ACTION ITEM:
Each line below from the one containing "exact ⟨J, hm.trans_eq" through the one containing "whose σ-algebra contains" is to be given again exactly, and no line outside that span.

GIVEN ENTRIES:
——
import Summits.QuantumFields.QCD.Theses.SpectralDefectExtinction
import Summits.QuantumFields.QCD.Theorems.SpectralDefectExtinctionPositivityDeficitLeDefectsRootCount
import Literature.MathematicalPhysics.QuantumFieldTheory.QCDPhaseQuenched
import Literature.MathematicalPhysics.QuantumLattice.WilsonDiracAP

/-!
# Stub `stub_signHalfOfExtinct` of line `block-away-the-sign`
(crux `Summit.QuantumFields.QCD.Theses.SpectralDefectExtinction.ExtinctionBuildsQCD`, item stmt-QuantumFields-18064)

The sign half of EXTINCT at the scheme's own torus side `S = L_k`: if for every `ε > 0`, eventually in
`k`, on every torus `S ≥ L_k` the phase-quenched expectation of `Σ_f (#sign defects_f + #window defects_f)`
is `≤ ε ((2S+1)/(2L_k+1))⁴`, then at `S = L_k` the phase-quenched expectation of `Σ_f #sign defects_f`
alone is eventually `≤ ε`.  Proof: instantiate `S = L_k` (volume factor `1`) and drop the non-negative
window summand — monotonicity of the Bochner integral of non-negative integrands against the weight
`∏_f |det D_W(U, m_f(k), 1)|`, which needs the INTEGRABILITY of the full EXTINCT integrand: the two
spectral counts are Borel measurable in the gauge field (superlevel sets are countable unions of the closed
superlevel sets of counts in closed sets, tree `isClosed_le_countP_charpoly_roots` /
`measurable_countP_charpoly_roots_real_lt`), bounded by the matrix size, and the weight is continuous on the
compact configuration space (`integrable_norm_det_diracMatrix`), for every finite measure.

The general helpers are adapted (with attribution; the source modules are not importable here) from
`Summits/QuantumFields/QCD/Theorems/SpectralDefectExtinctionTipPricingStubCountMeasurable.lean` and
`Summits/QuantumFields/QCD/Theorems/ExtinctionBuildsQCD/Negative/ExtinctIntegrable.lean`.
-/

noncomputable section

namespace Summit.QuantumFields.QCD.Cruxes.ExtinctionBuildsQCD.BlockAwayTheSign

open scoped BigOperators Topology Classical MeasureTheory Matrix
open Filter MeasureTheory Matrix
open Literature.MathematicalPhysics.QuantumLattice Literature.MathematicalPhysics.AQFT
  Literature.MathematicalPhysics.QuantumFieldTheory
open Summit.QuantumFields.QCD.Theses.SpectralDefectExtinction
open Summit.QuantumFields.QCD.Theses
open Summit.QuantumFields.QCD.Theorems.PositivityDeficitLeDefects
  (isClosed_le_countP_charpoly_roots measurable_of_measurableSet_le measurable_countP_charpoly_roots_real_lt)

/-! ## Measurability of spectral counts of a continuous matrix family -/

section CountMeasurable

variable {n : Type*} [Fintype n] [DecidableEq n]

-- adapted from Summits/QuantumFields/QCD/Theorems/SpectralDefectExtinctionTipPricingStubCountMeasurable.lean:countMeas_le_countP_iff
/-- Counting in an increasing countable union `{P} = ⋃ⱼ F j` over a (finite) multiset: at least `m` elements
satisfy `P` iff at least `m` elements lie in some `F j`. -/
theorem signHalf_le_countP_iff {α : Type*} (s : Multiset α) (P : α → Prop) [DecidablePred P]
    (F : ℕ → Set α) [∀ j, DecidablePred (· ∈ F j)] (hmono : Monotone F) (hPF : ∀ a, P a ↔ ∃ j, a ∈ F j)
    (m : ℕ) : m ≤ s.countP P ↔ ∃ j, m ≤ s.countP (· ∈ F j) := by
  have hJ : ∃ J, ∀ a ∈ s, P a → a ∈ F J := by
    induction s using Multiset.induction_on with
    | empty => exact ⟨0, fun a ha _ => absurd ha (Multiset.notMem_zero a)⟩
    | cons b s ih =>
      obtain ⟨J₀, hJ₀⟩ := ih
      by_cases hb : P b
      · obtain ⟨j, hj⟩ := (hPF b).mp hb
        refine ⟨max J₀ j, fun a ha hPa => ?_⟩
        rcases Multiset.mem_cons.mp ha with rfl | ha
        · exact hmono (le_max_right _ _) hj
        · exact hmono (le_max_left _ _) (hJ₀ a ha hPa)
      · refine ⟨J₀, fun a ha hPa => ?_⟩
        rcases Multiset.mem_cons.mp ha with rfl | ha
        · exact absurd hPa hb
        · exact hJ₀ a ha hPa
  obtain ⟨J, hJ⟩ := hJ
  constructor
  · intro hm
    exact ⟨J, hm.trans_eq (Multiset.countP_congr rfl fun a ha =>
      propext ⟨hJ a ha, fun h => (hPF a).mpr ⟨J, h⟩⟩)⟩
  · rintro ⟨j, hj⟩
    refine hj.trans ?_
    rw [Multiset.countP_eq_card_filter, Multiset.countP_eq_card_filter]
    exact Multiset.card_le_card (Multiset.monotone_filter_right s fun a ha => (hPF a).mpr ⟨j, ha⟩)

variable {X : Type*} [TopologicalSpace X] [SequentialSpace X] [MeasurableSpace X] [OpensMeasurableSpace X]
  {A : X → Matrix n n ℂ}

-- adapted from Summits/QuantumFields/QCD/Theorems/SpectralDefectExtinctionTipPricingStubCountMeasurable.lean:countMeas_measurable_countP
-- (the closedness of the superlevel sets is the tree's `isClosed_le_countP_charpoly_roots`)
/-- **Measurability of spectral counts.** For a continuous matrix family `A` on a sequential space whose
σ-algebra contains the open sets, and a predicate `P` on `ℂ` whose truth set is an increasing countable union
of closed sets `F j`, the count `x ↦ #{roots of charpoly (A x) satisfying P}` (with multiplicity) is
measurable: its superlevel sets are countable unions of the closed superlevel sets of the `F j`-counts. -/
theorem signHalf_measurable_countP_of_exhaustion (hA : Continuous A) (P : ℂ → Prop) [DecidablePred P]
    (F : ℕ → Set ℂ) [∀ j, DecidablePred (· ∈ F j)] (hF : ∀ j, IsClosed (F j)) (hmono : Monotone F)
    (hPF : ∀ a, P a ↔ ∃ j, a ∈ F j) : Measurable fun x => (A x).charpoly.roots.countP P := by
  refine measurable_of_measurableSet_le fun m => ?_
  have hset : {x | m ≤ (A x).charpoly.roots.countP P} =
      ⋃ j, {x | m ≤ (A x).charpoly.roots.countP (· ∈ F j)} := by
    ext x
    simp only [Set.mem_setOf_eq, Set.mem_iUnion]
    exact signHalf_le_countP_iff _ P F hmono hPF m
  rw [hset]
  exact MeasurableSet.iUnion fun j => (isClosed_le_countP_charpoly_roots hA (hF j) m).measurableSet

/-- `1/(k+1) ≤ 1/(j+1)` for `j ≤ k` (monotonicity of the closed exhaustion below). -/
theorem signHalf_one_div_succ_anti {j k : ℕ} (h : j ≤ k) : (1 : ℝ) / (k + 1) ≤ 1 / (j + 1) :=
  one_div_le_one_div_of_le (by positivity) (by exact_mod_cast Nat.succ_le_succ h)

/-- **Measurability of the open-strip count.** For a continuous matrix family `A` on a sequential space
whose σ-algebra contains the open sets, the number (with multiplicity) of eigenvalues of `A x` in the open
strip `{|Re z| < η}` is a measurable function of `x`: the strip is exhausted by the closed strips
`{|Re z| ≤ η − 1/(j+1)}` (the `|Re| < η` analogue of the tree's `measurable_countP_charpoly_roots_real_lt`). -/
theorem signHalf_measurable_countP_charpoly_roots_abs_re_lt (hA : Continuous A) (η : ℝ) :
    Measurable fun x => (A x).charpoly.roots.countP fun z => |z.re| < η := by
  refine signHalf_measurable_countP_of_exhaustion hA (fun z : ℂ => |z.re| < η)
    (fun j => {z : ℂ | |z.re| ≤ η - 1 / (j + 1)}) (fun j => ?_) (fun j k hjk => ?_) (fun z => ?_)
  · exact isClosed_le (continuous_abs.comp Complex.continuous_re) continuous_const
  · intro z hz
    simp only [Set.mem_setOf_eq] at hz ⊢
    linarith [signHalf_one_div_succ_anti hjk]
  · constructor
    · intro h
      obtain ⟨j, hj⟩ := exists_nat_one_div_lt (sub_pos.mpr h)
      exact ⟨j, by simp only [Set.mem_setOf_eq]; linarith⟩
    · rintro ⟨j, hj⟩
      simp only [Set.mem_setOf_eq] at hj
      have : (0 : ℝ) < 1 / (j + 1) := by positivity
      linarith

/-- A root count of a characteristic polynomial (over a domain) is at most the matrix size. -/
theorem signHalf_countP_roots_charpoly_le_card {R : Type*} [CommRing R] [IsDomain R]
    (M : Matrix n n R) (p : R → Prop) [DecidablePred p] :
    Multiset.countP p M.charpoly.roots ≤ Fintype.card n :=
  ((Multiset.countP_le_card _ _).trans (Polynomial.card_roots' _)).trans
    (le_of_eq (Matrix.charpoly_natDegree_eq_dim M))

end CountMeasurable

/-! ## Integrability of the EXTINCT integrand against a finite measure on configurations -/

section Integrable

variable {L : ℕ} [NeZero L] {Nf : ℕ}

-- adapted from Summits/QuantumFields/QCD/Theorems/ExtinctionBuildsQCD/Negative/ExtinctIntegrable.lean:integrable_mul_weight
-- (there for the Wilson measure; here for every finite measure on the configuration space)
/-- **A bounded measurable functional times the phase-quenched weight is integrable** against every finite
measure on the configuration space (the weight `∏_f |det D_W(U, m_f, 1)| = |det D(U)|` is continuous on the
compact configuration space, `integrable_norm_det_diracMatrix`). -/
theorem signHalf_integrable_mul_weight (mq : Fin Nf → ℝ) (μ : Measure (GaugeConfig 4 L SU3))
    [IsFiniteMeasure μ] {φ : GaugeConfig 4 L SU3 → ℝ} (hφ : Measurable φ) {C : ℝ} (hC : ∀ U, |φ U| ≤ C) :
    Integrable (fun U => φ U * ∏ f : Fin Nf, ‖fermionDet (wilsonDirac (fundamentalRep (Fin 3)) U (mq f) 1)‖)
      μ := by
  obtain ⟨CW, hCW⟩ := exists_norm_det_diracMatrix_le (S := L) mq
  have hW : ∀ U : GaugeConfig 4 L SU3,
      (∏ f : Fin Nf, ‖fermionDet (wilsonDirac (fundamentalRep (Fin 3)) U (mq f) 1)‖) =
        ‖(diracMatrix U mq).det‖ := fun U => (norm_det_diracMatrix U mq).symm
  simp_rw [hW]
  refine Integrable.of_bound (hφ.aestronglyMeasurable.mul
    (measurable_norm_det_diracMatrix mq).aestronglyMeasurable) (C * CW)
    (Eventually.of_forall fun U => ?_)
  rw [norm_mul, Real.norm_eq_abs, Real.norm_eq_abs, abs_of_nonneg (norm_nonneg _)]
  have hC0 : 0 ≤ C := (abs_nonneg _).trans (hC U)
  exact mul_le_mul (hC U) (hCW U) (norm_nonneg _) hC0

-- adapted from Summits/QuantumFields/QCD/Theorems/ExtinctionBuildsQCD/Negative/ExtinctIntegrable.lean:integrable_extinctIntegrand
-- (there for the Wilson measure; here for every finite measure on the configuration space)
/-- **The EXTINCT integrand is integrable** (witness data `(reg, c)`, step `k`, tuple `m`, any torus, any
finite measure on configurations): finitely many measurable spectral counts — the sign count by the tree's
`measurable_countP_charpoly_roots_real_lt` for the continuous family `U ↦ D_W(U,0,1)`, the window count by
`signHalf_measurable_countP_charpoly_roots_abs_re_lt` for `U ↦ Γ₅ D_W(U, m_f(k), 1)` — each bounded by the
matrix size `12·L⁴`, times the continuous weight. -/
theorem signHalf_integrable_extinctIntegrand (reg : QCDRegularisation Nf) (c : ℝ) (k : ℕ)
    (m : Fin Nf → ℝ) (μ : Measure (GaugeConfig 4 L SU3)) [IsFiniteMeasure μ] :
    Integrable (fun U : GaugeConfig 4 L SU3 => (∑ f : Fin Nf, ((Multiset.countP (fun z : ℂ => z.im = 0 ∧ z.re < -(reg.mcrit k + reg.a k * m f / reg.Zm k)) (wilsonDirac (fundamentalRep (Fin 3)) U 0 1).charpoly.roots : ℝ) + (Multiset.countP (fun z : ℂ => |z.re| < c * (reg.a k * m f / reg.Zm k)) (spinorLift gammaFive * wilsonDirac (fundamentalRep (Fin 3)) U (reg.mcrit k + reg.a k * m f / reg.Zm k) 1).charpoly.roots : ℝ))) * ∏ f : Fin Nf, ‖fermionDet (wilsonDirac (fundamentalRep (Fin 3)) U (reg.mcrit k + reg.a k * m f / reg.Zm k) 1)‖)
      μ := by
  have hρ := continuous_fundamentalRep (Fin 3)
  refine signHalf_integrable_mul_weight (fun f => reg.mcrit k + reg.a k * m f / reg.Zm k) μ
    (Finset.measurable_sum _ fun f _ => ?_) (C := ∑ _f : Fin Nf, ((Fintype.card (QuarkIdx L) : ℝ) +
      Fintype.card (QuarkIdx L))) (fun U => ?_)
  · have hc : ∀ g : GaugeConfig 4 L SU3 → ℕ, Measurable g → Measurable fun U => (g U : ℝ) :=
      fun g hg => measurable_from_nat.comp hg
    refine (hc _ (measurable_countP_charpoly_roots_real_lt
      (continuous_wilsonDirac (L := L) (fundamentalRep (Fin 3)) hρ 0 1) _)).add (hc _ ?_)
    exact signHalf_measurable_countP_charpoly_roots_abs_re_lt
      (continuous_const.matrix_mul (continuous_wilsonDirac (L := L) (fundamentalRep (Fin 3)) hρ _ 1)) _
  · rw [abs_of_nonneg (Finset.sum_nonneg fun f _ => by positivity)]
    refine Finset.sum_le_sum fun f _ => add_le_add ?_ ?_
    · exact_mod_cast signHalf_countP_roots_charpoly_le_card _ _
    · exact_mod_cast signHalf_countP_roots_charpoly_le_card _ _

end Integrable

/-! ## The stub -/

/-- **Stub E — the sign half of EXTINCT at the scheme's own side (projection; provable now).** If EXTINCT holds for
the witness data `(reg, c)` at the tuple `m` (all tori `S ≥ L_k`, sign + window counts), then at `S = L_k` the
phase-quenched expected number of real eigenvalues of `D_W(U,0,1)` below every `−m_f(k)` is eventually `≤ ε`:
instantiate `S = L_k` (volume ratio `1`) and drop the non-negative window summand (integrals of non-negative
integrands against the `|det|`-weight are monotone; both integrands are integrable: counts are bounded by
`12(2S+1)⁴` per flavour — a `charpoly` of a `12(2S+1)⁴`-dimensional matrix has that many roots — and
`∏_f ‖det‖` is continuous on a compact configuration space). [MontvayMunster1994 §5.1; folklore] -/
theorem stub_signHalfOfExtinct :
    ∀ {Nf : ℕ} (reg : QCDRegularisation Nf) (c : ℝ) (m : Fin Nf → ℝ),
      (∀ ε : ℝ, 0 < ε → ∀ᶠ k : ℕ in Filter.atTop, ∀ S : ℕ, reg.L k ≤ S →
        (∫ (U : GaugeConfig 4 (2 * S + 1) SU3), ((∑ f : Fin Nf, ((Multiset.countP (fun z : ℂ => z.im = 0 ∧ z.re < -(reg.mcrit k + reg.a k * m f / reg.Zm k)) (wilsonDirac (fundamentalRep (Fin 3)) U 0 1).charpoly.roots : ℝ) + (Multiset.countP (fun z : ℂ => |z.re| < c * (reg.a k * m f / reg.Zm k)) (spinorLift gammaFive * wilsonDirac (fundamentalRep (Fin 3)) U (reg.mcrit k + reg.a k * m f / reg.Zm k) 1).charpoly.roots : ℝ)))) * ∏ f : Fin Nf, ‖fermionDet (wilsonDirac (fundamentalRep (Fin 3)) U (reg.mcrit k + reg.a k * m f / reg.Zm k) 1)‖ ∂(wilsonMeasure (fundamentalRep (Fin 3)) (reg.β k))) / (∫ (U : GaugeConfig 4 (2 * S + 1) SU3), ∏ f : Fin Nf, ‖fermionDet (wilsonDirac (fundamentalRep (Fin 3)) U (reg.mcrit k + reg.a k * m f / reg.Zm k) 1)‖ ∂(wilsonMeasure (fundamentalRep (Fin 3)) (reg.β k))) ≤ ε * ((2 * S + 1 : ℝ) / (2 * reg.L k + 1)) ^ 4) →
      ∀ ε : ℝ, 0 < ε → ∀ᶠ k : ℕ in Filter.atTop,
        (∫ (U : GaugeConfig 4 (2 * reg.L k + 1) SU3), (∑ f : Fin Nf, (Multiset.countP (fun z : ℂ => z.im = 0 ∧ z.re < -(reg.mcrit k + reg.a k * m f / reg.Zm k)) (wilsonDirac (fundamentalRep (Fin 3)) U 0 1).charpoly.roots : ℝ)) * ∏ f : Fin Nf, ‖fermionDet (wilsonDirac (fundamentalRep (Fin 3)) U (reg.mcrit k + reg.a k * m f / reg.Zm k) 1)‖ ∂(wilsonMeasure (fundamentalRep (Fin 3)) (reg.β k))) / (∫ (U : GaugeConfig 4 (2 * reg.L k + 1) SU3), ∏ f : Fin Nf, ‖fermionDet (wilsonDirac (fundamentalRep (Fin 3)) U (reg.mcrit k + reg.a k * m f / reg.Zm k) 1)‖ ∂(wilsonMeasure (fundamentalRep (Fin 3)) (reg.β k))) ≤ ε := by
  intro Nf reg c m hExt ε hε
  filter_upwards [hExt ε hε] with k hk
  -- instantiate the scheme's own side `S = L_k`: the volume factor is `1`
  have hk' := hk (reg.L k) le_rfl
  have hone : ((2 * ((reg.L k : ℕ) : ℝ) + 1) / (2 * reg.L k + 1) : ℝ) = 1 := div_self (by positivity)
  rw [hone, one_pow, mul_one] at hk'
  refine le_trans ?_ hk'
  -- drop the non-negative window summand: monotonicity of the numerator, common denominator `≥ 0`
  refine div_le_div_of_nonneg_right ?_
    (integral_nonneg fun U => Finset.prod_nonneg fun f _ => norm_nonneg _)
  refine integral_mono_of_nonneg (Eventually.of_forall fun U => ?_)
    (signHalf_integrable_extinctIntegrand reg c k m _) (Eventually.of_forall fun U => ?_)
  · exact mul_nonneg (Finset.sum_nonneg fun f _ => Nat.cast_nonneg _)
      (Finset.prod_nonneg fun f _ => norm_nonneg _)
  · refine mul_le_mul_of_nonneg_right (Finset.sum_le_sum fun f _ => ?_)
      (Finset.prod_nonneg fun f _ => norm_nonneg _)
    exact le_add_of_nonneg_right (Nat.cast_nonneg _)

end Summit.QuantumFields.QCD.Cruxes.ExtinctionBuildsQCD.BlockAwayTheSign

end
——
RESULT OF THIS EXERCISE:
    exact ⟨J, hm.trans_eq (Multiset.countP_congr rfl fun a ha =>
      propext ⟨hJ a ha, fun h => (hPF a).mpr ⟨J, h⟩⟩)⟩
  · rintro ⟨j, hj⟩
    refine hj.trans ?_
    rw [Multiset.countP_eq_card_filter, Multiset.countP_eq_card_filter]
    exact Multiset.card_le_card (Multiset.monotone_filter_right s fun a ha => (hPF a).mpr ⟨j, ha⟩)

variable {X : Type*} [TopologicalSpace X] [SequentialSpace X] [MeasurableSpace X] [OpensMeasurableSpace X]
  {A : X → Matrix n n ℂ}

-- adapted from Summits/QuantumFields/QCD/Theorems/SpectralDefectExtinctionTipPricingStubCountMeasurable.lean:countMeas_measurable_countP
-- (the closedness of the superlevel sets is the tree's `isClosed_le_countP_charpoly_roots`)
/-- **Measurability of spectral counts.** For a continuous matrix family `A` on a sequential space whose
σ-algebra contains the open sets, and a predicate `P` on `ℂ` whose truth set is an increasing countable union
of closed sets `F j`, the count `x ↦ #{roots of charpoly (A x) satisfying P}` (with multiplicity) is
measurable: its superlevel sets are countable unions of the closed superlevel sets of the `F j`-counts. -/
theorem signHalf_measurable_countP_of_exhaustion (hA : Continuous A) (P : ℂ → Prop) [DecidablePred P]
    (F : ℕ → Set ℂ) [∀ j, DecidablePred (· ∈ F j)] (hF : ∀ j, IsClosed (F j)) (hmono : Monotone F)
    (hPF : ∀ a, P a ↔ ∃ j, a ∈ F j) : Measurable fun x => (A x).charpoly.roots.countP P := by
  refine measurable_of_measurableSet_le fun m => ?_
  have hset : {x | m ≤ (A x).charpoly.roots.countP P} =
      ⋃ j, {x | m ≤ (A x).charpoly.roots.countP (· ∈ F j)} := by
    ext x
    simp only [Set.mem_setOf_eq, Set.mem_iUnion]
    exact signHalf_le_countP_iff _ P F hmono hPF m
  rw [hset]
  exact MeasurableSet.iUnion fun j => (isClosed_le_countP_charpoly_roots hA (hF j) m).measurableSet

/-- `1/(k+1) ≤ 1/(j+1)` for `j ≤ k` (monotonicity of the closed exhaustion below). -/
theorem signHalf_one_div_succ_anti {j k : ℕ} (h : j ≤ k) : (1 : ℝ) / (k + 1) ≤ 1 / (j + 1) :=
  one_div_le_one_div_of_le (by positivity) (by exact_mod_cast Nat.succ_le_succ h)

/-- **Measurability of the open-strip count.** For a continuous matrix family `A` on a sequential space
whose σ-algebra contains the open sets, the number (with multiplicity) of eigenvalues of `A x` in the open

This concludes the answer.